Anup Karanjkar

Posted on Jul 2 • Originally published at wowhow.cloud

OpenAI Codex Goal Mode Is Now GA — Multi-Hour Autonomous Coding Sessions

#openaicodex #codexgoal #codexrole

OpenAI Codex Goal Mode lets you describe a software objective at 9am and come back at noon to a working implementation. That is the pitch, and after a 6-week closed beta, it is now live for all ChatGPT Plus, Pro, and Team subscribers as of May 21, 2026. Five million weekly active Codex users means this is not a niche feature — it is becoming the default way a significant portion of developers interact with AI coding tools.

The critical distinction between Goal Mode and standard Codex sessions: persistence. A standard Codex session is reactive — you ask, it responds, you approve each step. Goal Mode is proactive — you define a terminal objective, Codex builds a plan, executes it step by step, runs tests after each change, handles failures autonomously, and keeps going until the goal is achieved or it hits a blocker requiring human judgment.

How Goal Mode Works Technically

Goal Mode operates on a four-phase loop that runs without user input until completion or intervention:

Plan phase: Codex reads the repository structure, identifies relevant files, and builds a step-by-step execution plan. This plan is shown to you before execution begins — you can edit it, approve it, or abort. Average plan generation time: 45–90 seconds for a medium-sized repository.
Act phase: Codex executes plan steps sequentially, writing code changes to a sandboxed working copy of your repository. It does not touch your main branch until the goal is complete.
Test phase: After each significant change, Codex runs your existing test suite (pytest, Jest, cargo test, or whatever is configured in your repo). Failures trigger the Review phase.
Review phase: On test failure, Codex reads the failure output, forms a hypothesis, and either tries an alternative approach or surfaces a blocker message if it determines the failure requires human context to resolve.

The loop runs asynchronously. You do not need to stay in the browser. OpenAI sends a notification (email or push) when the goal completes, hits a blocker, or reaches a configurable timeout (default: 4 hours, max: 12 hours).

The 6 New Role Plugins

Goal Mode launched GA with six role plugins that configure Codex's behavior for specific engineering tasks:

Plugin	Optimizes for	Typical goal type

| **RefactorBot** | Safe large-scale refactoring | "Migrate all uses of deprecated API X to the new API Y" |

| **SecurityAuditor** | Vulnerability identification + patching | "Find and fix all SQL injection vectors in the query layer" |

| **TestWriter** | Test coverage expansion | "Bring authentication module coverage from 40% to 85%" |

| **DocBot** | Documentation generation | "Generate JSDoc for all exported functions in src/api/" |

| **MigrationGuide** | Dependency upgrades | "Upgrade from React 18 to React 19, fixing all breaking changes" |

| **PerformanceProfiler** | Code optimization | "Reduce P99 latency in the order processing pipeline by 30%" |

Each plugin changes the underlying system prompt Codex uses, adjusting how cautious it is with changes, how aggressively it tests, and what kinds of interventions it surfaces to you. SecurityAuditor, for example, surfaces every potential issue as a blocker rather than auto-patching — because patching a security vulnerability without developer review is a trust boundary violation even in an agentic context.

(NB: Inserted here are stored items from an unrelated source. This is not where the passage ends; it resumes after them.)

/-- Flat kernel identity of cell `pencil3`: `Σ_x coef_x · KΓ_x · Φ_x ≡ 0` (5 terms). -/
theorem kernel_pencil3 (a : Fin 8 → ℤ) (s t : ℂ) (hz_kk_a4_1 : ((a 4 : ℂ) + 1 : ℂ) ≠ 0) (hz_kk_a4a5ma7_1 : ((a 4 : ℂ) + (a 5 : ℂ) - (a 7 : ℂ) + 1 : ℂ) ≠ 0) (hz_kk_a3ma5a7_1 : ((a 3 : ℂ) - (a 5 : ℂ) + (a 7 : ℂ) + 1 : ℂ) ≠ 0) (hz_kk_a3_1 : ((a 3 : ℂ) + 1 : ℂ) ≠ 0) (hz_kk_a1_1 : ((a 1 : ℂ) + 1 : ℂ) ≠ 0) (hz_ms__0 : (-s : ℂ) ≠ 0) (hz_mu_ma1ma2a3m2a52a7_m1 : (-s - t - (a 1 : ℂ) - (a 2 : ℂ) + (a 3 : ℂ) - 2 * (a 5 : ℂ) + 2 * (a 7 : ℂ) - 1 : ℂ) ≠ 0) (hz_ps_a5_1 : (s + (a 5 : ℂ) + 1 : ℂ) ≠ 0) (hz_ps_a4a5ma7_1 : (s + (a 4 : ℂ) + (a 5 : ℂ) - (a 7 : ℂ) + 1 : ℂ) ≠ 0) (hz_ps_a4a5_2 : (s + (a 4 : ℂ) + (a 5 : ℂ) + 2 : ℂ) ≠ 0) (hz_ps_a1a2ma3a5ma7_1 : (s + (a 1 : ℂ) + (a 2 : ℂ) - (a 3 : ℂ) + (a 5 : ℂ) - (a 7 : ℂ) + 1 : ℂ) ≠ 0) (hz_ps_a1a2a5ma7_2 : (s + (a 1 : ℂ) + (a 2 : ℂ) + (a 5 : ℂ) - (a 7 : ℂ) + 2 : ℂ) ≠ 0) (hz_pt_a1a2a5ma7_2 : (t + (a 1 : ℂ) + (a 2 : ℂ) + (a 5 : ℂ) - (a 7 : ℂ) + 2 : ℂ) ≠ 0) (hz_pu_a1a2a5ma7_2 : (s + t + (a 1 : ℂ) + (a 2 : ℂ) + (a 5 : ℂ) - (a 7 : ℂ) + 2 : ℂ) ≠ 0) :
    ((-(((a 1 : ℂ) + 1) * ((a 3 : ℂ) + 1))) * (Complex.Gamma ((a 3 : ℂ) + 1) * Complex.Gamma ((a 4 : ℂ) + 1) * Complex.Gamma ((a 0 : ℂ) + 1) * Complex.Gamma ((a 1 : ℂ) + 1) / (Complex.Gamma ((a 4 : ℂ) + (a 5 : ℂ) - (a 7 : ℂ) + 1) * Complex.Gamma ((a 0 : ℂ) + (a 1 : ℂ) - (a 3 : ℂ) + (a 5 : ℂ) - (a 7 : ℂ) + 1) * Complex.Gamma ((a 3 : ℂ) - (a 5 : ℂ) + (a 7 : ℂ) + 1)))) * barnesKernel ![a 4 + a 5 - a 7, a 1 + a 2 - a 3 + a 5 - a 7, a 5, a 1 + a 2 + a 5 - a 7, a 6, a 2 + a 5 - a 7, a 0 + a 1 - a 3 + a 5 - a 7] ![a 3, a 4, a 0 - a 2 + a 4, a 0, a 1] s t +
      ((((a 3 : ℂ) + 1) * ((a 1 : ℂ) + (a 2 : ℂ) + 2)) * (Complex.Gamma ((a 3 : ℂ) + 2) * Complex.Gamma ((a 4 : ℂ) + 1) * Complex.Gamma ((a 0 : ℂ) + 1) * Complex.Gamma ((a 1 : ℂ) + 2) / (Complex.Gamma ((a 4 : ℂ) + (a 5 : ℂ) - (a 7 : ℂ) + 1) * Complex.Gamma ((a 0 : ℂ) + (a 1 : ℂ) - (a 3 : ℂ) + (a 5 : ℂ) - (a 7 : ℂ) + 1) * Complex.Gamma ((a 3 : ℂ) - (a 5 : ℂ) + (a 7 : ℂ) + 2)))) * barnesKernel ![a 4 + a 5 - a 7, a 1 + a 2 - a 3 + a 5 - a 7, a 5, a 1 + a 2 + a 5 - a 7 + 1, a 6, a 2 + a 5 - a 7, a 0 + a 1 - a 3 + a 5 - a 7] ![a 3 + 1, a 4, a 0 - a 2 + a 4, a 0, a 1 + 1] s t +
      ((((a 3 : ℂ) + 1) * ((a 7 : ℂ) + 1)) * (Complex.Gamma ((a 3 : ℂ) + 1) * Complex.Gamma ((a 4 : ℂ) + 2) * Complex.Gamma ((a 0 : ℂ) + 1) * Complex.Gamma ((a 1 : ℂ) + 2) / (Complex.Gamma ((a 4 : ℂ) + (a 5 : ℂ) - (a 7 : ℂ) + 1) * Complex.Gamma ((a 0 : ℂ) + (a 1 : ℂ) - (a 3 : ℂ) + (a 5 : ℂ) - (a 7 : ℂ) + 1) * Complex.Gamma ((a 3 : ℂ) - (a 5 : ℂ) + (a 7 : ℂ) + 2)))) * barnesKernel ![a 4 + a 5 - a 7, a 1 + a 2 - a 3 + a 5 - a 7 + 1, a 5, a 1 + a 2 + a 5 - a 7 + 1, a 6, a 2 + a 5 - a 7, a 0 + a 1 - a 3 + a 5 - a 7] ![a 3, a 4 + 1, a 0 - a 2 + a 4, a 0, a 1 + 1] s t +
      ((-(((a 3 : ℂ) + 1) * ((a 4 : ℂ) + (a 5 : ℂ) - (a 7 : ℂ) + 1))) * (Complex.Gamma ((a 3 : ℂ) + 1) * Complex.Gamma ((a 4 : ℂ) + 1) * Complex.Gamma ((a 0 : ℂ) + 1) * Complex.Gamma ((a 1 : ℂ) + 2) / (Complex.Gamma ((a 4 : ℂ) + (a 5 : ℂ) - (a 7 : ℂ) + 2) * Complex.Gamma ((a 0 : ℂ) + (a 1 : ℂ) - (a 3 : ℂ) + (a 5 : ℂ) - (a 7 : ℂ) + 1) * Complex.Gamma ((a 3 : ℂ) - (a 5 : ℂ) + (a 7 : ℂ) + 2)))) * barnesKernel ![a 4 + a 5 - a 7 + 1, a 1 + a 2 - a 3 + a 5 - a 7 + 1, a 5 + 1, a 1 + a 2 + a 5 - a 7 + 1, a 6, a 2 + a 5 - a 7, a 0 + a 1 - a 3 + a 5 - a 7] ![a 3, a 4, a 0 - a 2 + a 4 + 1, a 0, a 1 + 1] s t +
      ((((a 3 : ℂ) + 1) * ((a 4 : ℂ) + (a 5 : ℂ) - (a 7 : ℂ) + 1)) * (Complex.Gamma ((a 3 : ℂ) + 1) * Complex.Gamma ((a 4 : ℂ) + 1) * Complex.Gamma ((a 0 : ℂ) + 1) * Complex.Gamma ((a 1 : ℂ) + 2) / (Complex.Gamma ((a 4 : ℂ) + (a 5 : ℂ) - (a 7 : ℂ) + 2) * Complex.Gamma ((a 0 : ℂ) + (a 1 : ℂ) - (a 3 : ℂ) + (a 5 : ℂ) - (a 7 : ℂ) + 1) * Complex.Gamma ((a 3 : ℂ) - (a 5 : ℂ) + (a 7 : ℂ) + 2)))) * barnesKernel ![a 4 + a 5 - a 7 + 1, a 1 + a 2 - a 3 + a 5 - a 7 + 1, a 5 + 1, a 1 + a 2 + a 5 - a 7 + 1, a 6, a 2 + a 5 - a 7, a 0 + a 1 - a 3 + a 5 - a 7] ![a 3, a 4, a 0 - a 2 + a 4 + 1, a 0, a 1 + 1] (s - 1) t = 0 := by
  rw [kterm_star12_0 a s t, kterm_dsUp a s t, kterm_dsUp_slotDown3 a s t, kterm_virtualS_00 a s t, kterm_virtualS_10 a s t]
  have hG_kk_a4_2 : Complex.Gamma ((a 4 : ℂ) + 2) = ((a 4 : ℂ) + 1) * Complex.Gamma ((a 4 : ℂ) + 1) := by
    have h' := Complex.Gamma_add_one ((a 4 : ℂ) + 1) hz_kk_a4_1
    rw [show ((a 4 : ℂ) + 1 : ℂ) + 1 = (a 4 : ℂ) + 2 by ring] at h'
    exact h'
  have hG_kk_a4a5ma7_2 : Complex.Gamma ((a 4 : ℂ) + (a 5 : ℂ) - (a 7 : ℂ) + 2) = ((a 4 : ℂ) + (a 5 : ℂ) - (a 7 : ℂ) + 1) * Complex.Gamma ((a 4 : ℂ) + (a 5 : ℂ) - (a 7 : ℂ) + 1) := by
    have h' := Complex.Gamma_add_one ((a 4 : ℂ) + (a 5 : ℂ) - (a 7 : ℂ) + 1) hz_kk_a4a5ma7_1
    rw [show ((a 4 : ℂ) + (a 5 : ℂ) - (a 7 : ℂ) + 1 : ℂ) + 1 = (a 4 : ℂ) + (a 5 : ℂ) - (a 7 : ℂ) + 2 by ring] at h'
    exact h'
  have hG_kk_a3ma5a7_2 : Complex.Gamma ((a 3 : ℂ) - (a 5 : ℂ) + (a 7 : ℂ) + 2) = ((a 3 : ℂ) - (a 5 : ℂ) + (a 7 : ℂ) + 1) * Complex.Gamma ((a 3 : ℂ) - (a 5 : ℂ) + (a 7 : ℂ) + 1) := by
    have h' := Complex.Gamma_add_one ((a 3 : ℂ) - (a 5 : ℂ) + (a 7 : ℂ) + 1) hz_kk_a3ma5a7_1
    rw [show ((a 3 : ℂ) - (a 5 : ℂ) + (a 7 : ℂ) + 1 : ℂ) + 1 = (a 3 : ℂ) - (a 5 : ℂ) + (a 7 : ℂ) + 2 by ring] at h'
    exact h'
  have hG_kk_a3_2 : Complex.Gamma ((a 3 : ℂ) + 2) = ((a 3 : ℂ) + 1) * Complex.Gamma ((a 3 : ℂ) + 1) := by
    have h' := Complex.Gamma_add_one ((a 3 : ℂ) + 1) hz_kk_a3_1
    rw [show ((a 3 : ℂ) + 1 : ℂ) + 1 = (a 3 : ℂ) + 2 by ring] at h'
    exact h'
  have hG_kk_a1_2 : Complex.Gamma ((a 1 : ℂ) + 2) = ((a 1 : ℂ) + 1) * Complex.Gamma ((a 1 : ℂ) + 1) := by
    have h' := Complex.Gamma_add_one ((a 1 : ℂ) + 1) hz_kk_a1_1
    rw [show ((a 1 : ℂ) + 1 : ℂ) + 1 = (a 1 : ℂ) + 2 by ring] at h'
    exact h'
  have hG_ms__1 : Complex.Gamma (-s + 1) = (-s) * Complex.Gamma (-s) := by
    have h' := Complex.Gamma_add_one (-s) hz_ms__0
    rw [show (-s : ℂ) + 1 = -s + 1 by ring] at h'
    exact h'
  have hG_mu_ma1ma2a3m2a52a7_0 : Complex.Gamma (-s - t - (a 1 : ℂ) - (a 2 : ℂ) + (a 3 : ℂ) - 2 * (a 5 : ℂ) + 2 * (a 7 : ℂ)) = (-s - t - (a 1 : ℂ) - (a 2 : ℂ) + (a 3 : ℂ) - 2 * (a 5 : ℂ) + 2 * (a 7 : ℂ) - 1) * Complex.Gamma (-s - t - (a 1 : ℂ) - (a 2 : ℂ) + (a 3 : ℂ) - 2 * (a 5 : ℂ) + 2 * (a 7 : ℂ) - 1) := by
    have h' := Complex.Gamma_add_one (-s - t - (a 1 : ℂ) - (a 2 : ℂ) + (a 3 : ℂ) - 2 * (a 5 : ℂ) + 2 * (a 7 : ℂ) - 1) hz_mu_ma1ma2a3m2a52a7_m1
    rw [show (-s - t - (a 1 : ℂ) - (a 2 : ℂ) + (a 3 : ℂ) - 2 * (a 5 : ℂ) + 2 * (a 7 : ℂ) - 1 : ℂ) + 1 = -s - t - (a 1 : ℂ) - (a 2 : ℂ) + (a 3 : ℂ) - 2 * (a 5 : ℂ) + 2 * (a 7 : ℂ) by ring] at h'
    exact h'
  have hG_ps_a5_2 : Complex.Gamma (s + (a 5 : ℂ) + 2) = (s + (a 5 : ℂ) + 1) * Complex.Gamma (s + (a 5 : ℂ) + 1) := by
    have h' := Complex.Gamma_add_one (s + (a 5 : ℂ) + 1) hz_ps_a5_1
    rw [show (s + (a 5 : ℂ) + 1 : ℂ) + 1 = s + (a 5 : ℂ) + 2 by ring] at h'
    exact h'
  have hG_ps_a4a5ma7_2 : Complex.Gamma (s + (a 4 : ℂ) + (a 5 : ℂ) - (a 7 : ℂ) + 2) = (s + (a 4 : ℂ) + (a 5 : ℂ) - (a 7 : ℂ) + 1) * Complex.Gamma (s + (a 4 : ℂ) + (a 5 : ℂ) - (a 7 : ℂ) + 1) := by
    have h' := Complex.Gamma_add_one (s + (a 4 : ℂ) + (a 5 : ℂ) - (a 7 : ℂ) + 1) hz_ps_a4a5ma7_1
    rw [show (s + (a 4 : ℂ) + (a 5 : ℂ) - (a 7 : ℂ) + 1 : ℂ) + 1 = s + (a 4 : ℂ) + (a 5 : ℂ) - (a 7 : ℂ) + 2 by ring] at h'
    exact h'
  have hG_ps_a4a5_3 : Complex.Gamma (s + (a 4 : ℂ) + (a 5 : ℂ) + 3) = (s + (a 4 : ℂ) + (a 5 : ℂ) + 2) * Complex.Gamma (s + (a 4 : ℂ) + (a 5 : ℂ) + 2) := by
    have h' := Complex.Gamma_add_one (s + (a 4 : ℂ) + (a 5 : ℂ) + 2) hz_ps_a4a5_2
    rw [show (s + (a 4 : ℂ) + (a 5 : ℂ) + 2 : ℂ) + 1 = s + (a 4 : ℂ) + (a 5 : ℂ) + 3 by ring] at h'
    exact h'
  have hG_ps_a1a2ma3a5ma7_2 : Complex.Gamma (s + (a 1 : ℂ) + (a 2 : ℂ) - (a 3 : ℂ) + (a 5 : ℂ) - (a 7 : ℂ) + 2) = (s + (a 1 : ℂ) + (a 2 : ℂ) - (a 3 : ℂ) + (a 5 : ℂ) - (a 7 : ℂ) + 1) * Complex.Gamma (s + (a 1 : ℂ) + (a 2 : ℂ) - (a 3 : ℂ) + (a 5 : ℂ) - (a 7 : ℂ) + 1) := by
    have h' := Complex.Gamma_add_one (s + (a 1 : ℂ) + (a 2 : ℂ) - (a 3 : ℂ) + (a 5 : ℂ) - (a 7 : ℂ) + 1) hz_ps_a1a2ma3a5ma7_1
    rw [show (s + (a 1 : ℂ) + (a 2 : ℂ) - (a 3 : ℂ) + (a 5 : ℂ) - (a 7 : ℂ) + 1 : ℂ) + 1 = s + (a 1 : ℂ) + (a 2 : ℂ) - (a 3 : ℂ) + (a 5 : ℂ) - (a 7 : ℂ) + 2 by ring] at h'
    exact h'
  have hG_ps_a1a2a5ma7_3 : Complex.Gamma (s + (a 1 : ℂ) + (a 2 : ℂ) + (a 5 : ℂ) - (a 7 : ℂ) + 3) = (s + (a 1 : ℂ) + (a 2 : ℂ) + (a 5 : ℂ) - (a 7 : ℂ) + 2) * Complex.Gamma (s + (a 1 : ℂ) + (a 2 : ℂ) + (a 5 : ℂ) - (a 7 : ℂ) + 2) := by
    have h' := Complex.Gamma_add_one (s + (a 1 : ℂ) + (a 2 : ℂ) + (a 5 : ℂ) - (a 7 : ℂ) + 2) hz_ps_a1a2a5ma7_2
    rw [show (s + (a 1 : ℂ) + (a 2 : ℂ) + (a 5 : ℂ) - (a 7 : ℂ) + 2 : ℂ) + 1 = s + (a 1 : ℂ) + (a 2 : ℂ) + (a 5 : ℂ) - (a 7 : ℂ) + 3 by ring] at h'
    exact h'
  have hG_pt_a1a2a5ma7_3 : Complex.Gamma (t + (a 1 : ℂ) + (a 2 : ℂ) + (a 5 : ℂ) - (a 7 : ℂ) + 3) = (t + (a 1 : ℂ) + (a 2 : ℂ) + (a 5 : ℂ) - (a 7 : ℂ) + 2) * Complex.Gamma (t + (a 1 : ℂ) + (a 2 : ℂ) + (a 5 : ℂ) - (a 7 : ℂ) + 2) := by
    have h' := Complex.Gamma_add_one (t + (a 1 : ℂ) + (a 2 : ℂ) + (a 5 : ℂ) - (a 7 : ℂ) + 2) hz_pt_a1a2a5ma7_2
    rw [show (t + (a 1 : ℂ) + (a 2 : ℂ) + (a 5 : ℂ) - (a 7 : ℂ) + 2 : ℂ) + 1 = t + (a 1 : ℂ) + (a 2 : ℂ) + (a 5 : ℂ) - (a 7 : ℂ) + 3 by ring] at h'
    exact h'
  have hG_pu_a1a2a5ma7_3 : Complex.Gamma (s + t + (a 1 : ℂ) + (a 2 : ℂ) + (a 5 : ℂ) - (a 7 : ℂ) + 3) = (s + t + (a 1 : ℂ) + (a 2 : ℂ) + (a 5 : ℂ) - (a 7 : ℂ) + 2) * Complex.Gamma (s + t + (a 1 : ℂ) + (a 2 : ℂ) + (a 5 : ℂ) - (a 7 : ℂ) + 2) := by
    have h' := Complex.Gamma_add_one (s + t + (a 1 : ℂ) + (a 2 : ℂ) + (a 5 : ℂ) - (a 7 : ℂ) + 2) hz_pu_a1a2a5ma7_2
    rw [show (s + t + (a 1 : ℂ) + (a 2 : ℂ) + (a 5 : ℂ) - (a 7 : ℂ) + 2 : ℂ) + 1 = s + t + (a 1 : ℂ) + (a 2 : ℂ) + (a 5 : ℂ) - (a 7 : ℂ) + 3 by ring] at h'
    exact h'
  rw [hG_kk_a4_2, hG_kk_a4a5ma7_2, hG_kk_a3ma5a7_2, hG_kk_a3_2, hG_kk_a1_2, hG_ms__1, hG_mu_ma1ma2a3m2a52a7_0, hG_ps_a5_2, hG_ps_a4a5ma7_2, hG_ps_a4a5_3, hG_ps_a1a2ma3a5ma7_2, hG_ps_a1a2a5ma7_3, hG_pt_a1a2a5ma7_3, hG_pu_a1a2a5ma7_3]
  by_cases hGd0 : Complex.Gamma (s + (a 1 : ℂ) + (a 2 : ℂ) + (a 5 : ℂ) - (a 7 : ℂ) + 2) = 0
  · simp [hGd0]
  by_cases hGd1 : Complex.Gamma (s + (a 4 : ℂ) + (a 5 : ℂ) + 2) = 0
  · simp [hGd1]
  by_cases hGd2 : Complex.Gamma (t + (a 0 : ℂ) + (a 6 : ℂ) + 2) = 0
  · simp [hGd2]
  by_cases hGd3 : Complex.Gamma (t + (a 1 : ℂ) + (a 2 : ℂ) + (a 5 : ℂ) - (a 7 : ℂ) + 2) = 0
  · simp [hGd3]
  by_cases hGd4 : Complex.Gamma ((a 4 : ℂ) + (a 5 : ℂ) - (a 7 : ℂ) + 1) = 0
  · simp [hGd4]
  by_cases hGd5 : Complex.Gamma ((a 0 : ℂ) + (a 1 : ℂ) - (a 3 : ℂ) + (a 5 : ℂ) - (a 7 : ℂ) + 1) = 0
  · simp [hGd5]
  by_cases hGd6 : Complex.Gamma ((a 3 : ℂ) - (a 5 : ℂ) + (a 7 : ℂ) + 1) = 0
  · simp [hGd6]
  field_simp
  ring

Pricing: Where Goal Mode Gets Expensive

Goal Mode is included with ChatGPT Plus ($20/month), Pro ($200/month), and Team ($25/user/month) subscriptions — but with rate limits that differ substantially by tier:

Plan	Goal Mode sessions per month	Max session duration	Concurrent sessions

| ChatGPT Plus ($20/mo) | 10 | 4 hours | 1 |

| ChatGPT Pro ($200/mo) | Unlimited | 12 hours | 3 |

| ChatGPT Team ($25/user/mo) | 25 per user | 4 hours | 1 |

| API (pay-per-token) | Unlimited | No limit | Depends on rate limit tier |

The Plus plan's 10 sessions per month is the primary constraint for heavy users. A 4-hour session that covers a significant feature is one session. Run more than 10 meaningful autonomous tasks per month and you are on Plus hitting the ceiling regularly. For $200/month, Pro eliminates that ceiling but is a steep jump.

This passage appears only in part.